/-! ## The converse certificate -/

/-- **R-completeness of the residual stub (registered stub `stub_xiSharpOfSharp`)**: granted
`takahashi2001_thm_2_3`, the crux `R = SharpDegreeOfPolyDegree` implies C⁺ — under Poly, for every
`ε > 0` there is `C` with `ξ(E; N/q, q) ≤ C N^{2+ε}` for every semistable `E/ℚ` in global minimal
form and every odd prime `q ∣ N`.  With the skeleton's direction (C⁺ + facts ⟹ R) this makes C⁺
equivalent to `R` modulo the named facts: the stub is exactly crux-sized.  Proof in the module
docstring. [cite: Takahashi2001, Thm. 2.3] [cite: MurtyCongruencePrimes1999, Thm. 1] -/
theorem stub_xiSharpOfSharp :
    takahashi2001_thm_2_3 → SharpDegreeOfPolyDegree →
    (∃ κ C : ℝ, ∀ (W : WeierstrassCurve ℚ) [W.IsElliptic] [W.IsGloballyMinimal]
      [NeZero (W.conductorNorm ℤ)], W.IsSemistable ℤ →
        ∃ D : ModularParametrizationData W (W.conductorNorm ℤ),
          (D.modularDegree : ℝ) ≤ C * (W.conductorNorm ℤ : ℝ) ^ κ) →
    ∀ ε : ℝ, 0 < ε → ∃ C : ℝ, ∀ (W : WeierstrassCurve ℚ) [W.IsElliptic] [W.IsGloballyMinimal]
      [NeZero (W.conductorNorm ℤ)], W.IsSemistable ℤ → ∀ q : ℕ, q.Prime → q ≠ 2 →
        q ∣ W.conductorNorm ℤ →
          (brandtXi (W.conductorNorm ℤ / q) q (fun n => W.LFunction n) : ℝ) ≤
            C * (W.conductorNorm ℤ : ℝ) ^ (2 + ε) := by
  intro hT hR hPoly ε hε
  have hX : SemistableDegreeConjecture := hR hPoly
  have hε2 : 0 < ε / 2 := by positivity
  obtain ⟨CX, hCX⟩ := hX (ε / 2) hε2
  obtain ⟨A, hA⟩ := stub_valuationLogBound hPoly
  refine ⟨max CX 0 * (max A 0 * (1 / (ε / 2) + 1)), ?_⟩
  intro W _ _ _ hss q hq hq2 hqN
  have hNpos : 0 < W.conductorNorm ℤ := Nat.pos_of_ne_zero (NeZero.ne _)
  have hN1 : (1 : ℝ) ≤ (W.conductorNorm ℤ : ℝ) := by exact_mod_cast hNpos
  have hN0 : (0 : ℝ) < (W.conductorNorm ℤ : ℝ) := by linarith
  -- the datum supplied by `X`
  obtain ⟨DX, hDX⟩ := hCX W hss
  -- an optimal datum `D₀` with newform `DX.f`, of minimal degree in the class
  obtain ⟨W₀, hW₀, D₀, hf₀, h₀⟩ := DX.exists_optimalDatum'
  haveI := hW₀
  have hker₀ : D₀.isogenyMap.ker = ⊥ := D₀.isogenyMap_ker_eq_bot_iff.mpr h₀
  have hmin₀ : ∀ (W' : WeierstrassCurve ℚ) [W'.IsElliptic]
      (D' : ModularParametrizationData W' (W.conductorNorm ℤ)), D'.f = D₀.f →
        D₀.modularDegree ≤ D'.modularDegree := fun W' _ D' hD' ↦
    D₀.modularDegree_le_of_isogenyMap_ker_eq_bot hker₀ D' hD'
  have hδ : D₀.modularDegree ≤ DX.modularDegree := hmin₀ W DX hf₀.symm
  -- `W₀`: same `a`-sequence, squarefree conductor `= N`, semistable
  have hsq : Squarefree (W.conductorNorm ℤ) := (W.isSemistable_iff_squarefree_conductorNorm).mp hss
  have hsq₀ : Squarefree (W₀.conductorNorm ℤ) := squarefree_conductorNorm_of_f_eq D₀ DX hf₀ hsq
  have hN₀ : W.conductorNorm ℤ = W₀.conductorNorm ℤ :=
    D₀.isNewformOf.level_eq_conductorNorm_of_squarefree hsq₀
  have hss₀ : W₀.IsSemistable ℤ := (W₀.isSemistable_iff_squarefree_conductorNorm).mpr hsq₀
  have ha : (fun n => W₀.LFunction n) = (fun n => W.LFunction n) :=
    funext (lFunction_eq_of_f_eq D₀ DX hf₀)
  -- Takahashi at `W₀`: `ξ ≤ δ₀ · v_q(Δ_min W₀)`
  have hTB := brandtXi_le_modularDegree_mul hT W₀ (W.conductorNorm ℤ) hN₀.symm hsq q hq hqN D₀ hmin₀
  rw [ha] at hTB
  -- L0 at `W₀`
  have h3 := hA W₀ hss₀ q hq
  rw [← hN₀] at h3
  -- abbreviations
  set N : ℝ := (W.conductorNorm ℤ : ℝ) with hNdef
  set ξ : ℝ := (brandtXi (W.conductorNorm ℤ / q) q (fun n => W.LFunction n) : ℝ) with hξ
  set v : ℝ := (((W₀.minimalDiscriminantNorm ℤ).factorization q : ℕ) : ℝ) with hv
  have hv0 : 0 ≤ v := by rw [hv]; exact Nat.cast_nonneg _
  have hNb : 0 ≤ N ^ (2 + ε / 2) := Real.rpow_nonneg hN0.le _
  -- `ξ ≤ deg DX · v`
  have h1 : ξ ≤ (DX.modularDegree : ℝ) * v := by
    have h1' : ξ ≤ (D₀.modularDegree : ℝ) * v := by rw [hξ, hv]; exact_mod_cast hTB
    have h1'' : (D₀.modularDegree : ℝ) ≤ (DX.modularDegree : ℝ) := by exact_mod_cast hδ
    exact h1'.trans (mul_le_mul_of_nonneg_right h1'' hv0)
  -- `deg DX ≤ max CX 0 · N^{2+ε/2}`
  have h2 : (DX.modularDegree : ℝ) ≤ max CX 0 * N ^ (2 + ε / 2) :=
    hDX.trans (mul_le_mul_of_nonneg_right (le_max_left _ _) hNb)
  -- `v ≤ max A 0 · (1/(ε/2) + 1) · N^{ε/2}`
  have hlog1 : (1 : ℝ) ≤ Real.log q := one_le_log_of_odd_prime hq hq2
  have hlogN : 0 ≤ Real.log N := Real.log_nonneg hN1
  have hv1 : v ≤ max A 0 * ((1 / (ε / 2) + 1) * N ^ (ε / 2)) := by
    calc v ≤ v * Real.log q := le_mul_of_one_le_right hv0 hlog1
      _ ≤ A * Real.log N + A := h3
      _ ≤ max A 0 * Real.log N + max A 0 :=
          add_le_add (mul_le_mul_of_nonneg_right (le_max_left _ _) hlogN) (le_max_left _ _)
      _ = max A 0 * (Real.log N + 1) := by ring
      _ ≤ max A 0 * ((1 / (ε / 2) + 1) * N ^ (ε / 2)) :=
          mul_le_mul_of_nonneg_left (log_add_one_le hN1 hε2) (le_max_right _ _)
  -- exponents
  have hexp : N ^ (2 + ε / 2) * N ^ (ε / 2) = N ^ (2 + ε) := by
    rw [← Real.rpow_add hN0]
    ring_nf
  have hdeg0 : 0 ≤ (DX.modularDegree : ℝ) := Nat.cast_nonneg _
  calc ξ ≤ (DX.modularDegree : ℝ) * v := h1
    _ ≤ (max CX 0 * N ^ (2 + ε / 2)) * (max A 0 * ((1 / (ε / 2) + 1) * N ^ (ε / 2))) :=
        mul_le_mul h2 hv1 hv0 (le_trans hdeg0 h2)
    _ = max CX 0 * (max A 0 * (1 / (ε / 2) + 1)) * (N ^ (2 + ε / 2) * N ^ (ε / 2)) := by ring
    _ = max CX 0 * (max A 0 * (1 / (ε / 2) + 1)) * N ^ (2 + ε) := by rw [hexp]

/-! ## The a-priori bound: under Poly alone, `ξ` is polynomial -/

/-- **Transfer core: any datum bounds `ξ` at the optimal curve.** Granted `takahashi2001_thm_2_3`,
for a semistable `W/ℚ`, a datum `DX` of `W` at level `N_W` and a prime `q ∣ N_W`, there is a curve
`W₀` of the class (the optimal one: `exists_optimalDatum'`, minimal degree in the class), semistable
and of the same conductor, with `ξ(W; N/q, q) ≤ deg DX · ord_q Δ_min(W₀)` — Takahashi's identity read
backwards at `W₀` (`brandtXi_le_modularDegree_mul`) and `deg D₀ ≤ deg DX`, `a(W₀) = a(W)`.
[cite: Takahashi2001, Thm. 2.3] -/
theorem exists_brandtXi_le_modularDegree_mul (hT : takahashi2001_thm_2_3)
    (W : WeierstrassCurve ℚ) [W.IsElliptic] [NeZero (W.conductorNorm ℤ)] (hss : W.IsSemistable ℤ)
    (DX : ModularParametrizationData W (W.conductorNorm ℤ)) {q : ℕ} (hq : q.Prime)
    (hqN : q ∣ W.conductorNorm ℤ) :
    ∃ (W₀ : WeierstrassCurve ℚ) (_ : W₀.IsElliptic), W₀.IsSemistable ℤ ∧
      W₀.conductorNorm ℤ = W.conductorNorm ℤ ∧
      brandtXi (W.conductorNorm ℤ / q) q (fun n => W.LFunction n) ≤
        DX.modularDegree * (W₀.minimalDiscriminantNorm ℤ).factorization q := by
  obtain ⟨W₀, hW₀, D₀, hf₀, h₀⟩ := DX.exists_optimalDatum'
  haveI := hW₀
  have hker₀ : D₀.isogenyMap.ker = ⊥ := D₀.isogenyMap_ker_eq_bot_iff.mpr h₀
  have hmin₀ : ∀ (W' : WeierstrassCurve ℚ) [W'.IsElliptic]
      (D' : ModularParametrizationData W' (W.conductorNorm ℤ)), D'.f = D₀.f →
        D₀.modularDegree ≤ D'.modularDegree := fun W' _ D' hD' ↦
    D₀.modularDegree_le_of_isogenyMap_ker_eq_bot hker₀ D' hD'
  have hδ : D₀.modularDegree ≤ DX.modularDegree := hmin₀ W DX hf₀.symm
  have hsq : Squarefree (W.conductorNorm ℤ) := (W.isSemistable_iff_squarefree_conductorNorm).mp hss
  have hsq₀ : Squarefree (W₀.conductorNorm ℤ) := squarefree_conductorNorm_of_f_eq D₀ DX hf₀ hsq
  have hN₀ : W.conductorNorm ℤ = W₀.conductorNorm ℤ :=
    D₀.isNewformOf.level_eq_conductorNorm_of_squarefree hsq₀
  have ha : (fun n => W₀.LFunction n) = (fun n => W.LFunction n) :=
    funext (lFunction_eq_of_f_eq D₀ DX hf₀)
  have hTB := brandtXi_le_modularDegree_mul hT W₀ (W.conductorNorm ℤ) hN₀.symm hsq q hq hqN D₀ hmin₀
  rw [ha] at hTB
  exact ⟨W₀, hW₀, (W₀.isSemistable_iff_squarefree_conductorNorm).mpr hsq₀, hN₀.symm,
    hTB.trans (Nat.mul_le_mul_right _ hδ)⟩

[Instructions to follow] Start with the first line. Please copy exactly each line of the listing through the one with "obtain ⟨A, hA⟩", including it.

[Solution below]
/-! ## The converse certificate -/

/-- **R-completeness of the residual stub (registered stub `stub_xiSharpOfSharp`)**: granted
`takahashi2001_thm_2_3`, the crux `R = SharpDegreeOfPolyDegree` implies C⁺ — under Poly, for every
`ε > 0` there is `C` with `ξ(E; N/q, q) ≤ C N^{2+ε}` for every semistable `E/ℚ` in global minimal
form and every odd prime `q ∣ N`.  With the skeleton's direction (C⁺ + facts ⟹ R) this makes C⁺
equivalent to `R` modulo the named facts: the stub is exactly crux-sized.  Proof in the module
docstring. [cite: Takahashi2001, Thm. 2.3] [cite: MurtyCongruencePrimes1999, Thm. 1] -/
theorem stub_xiSharpOfSharp :
    takahashi2001_thm_2_3 → SharpDegreeOfPolyDegree →
    (∃ κ C : ℝ, ∀ (W : WeierstrassCurve ℚ) [W.IsElliptic] [W.IsGloballyMinimal]
      [NeZero (W.conductorNorm ℤ)], W.IsSemistable ℤ →
        ∃ D : ModularParametrizationData W (W.conductorNorm ℤ),
          (D.modularDegree : ℝ) ≤ C * (W.conductorNorm ℤ : ℝ) ^ κ) →
    ∀ ε : ℝ, 0 < ε → ∃ C : ℝ, ∀ (W : WeierstrassCurve ℚ) [W.IsElliptic] [W.IsGloballyMinimal]
      [NeZero (W.conductorNorm ℤ)], W.IsSemistable ℤ → ∀ q : ℕ, q.Prime → q ≠ 2 →
        q ∣ W.conductorNorm ℤ →
          (brandtXi (W.conductorNorm ℤ / q) q (fun n => W.LFunction n) : ℝ) ≤
            C * (W.conductorNorm ℤ : ℝ) ^ (2 + ε) := by
  intro hT hR hPoly ε hε
  have hX : SemistableDegreeConjecture := hR hPoly
  have hε2 : 0 < ε / 2 := by positivity
  obtain ⟨CX, hCX⟩ := hX (ε / 2) hε2
  obtain ⟨A, hA⟩ := stub_valuationLogBound hPoly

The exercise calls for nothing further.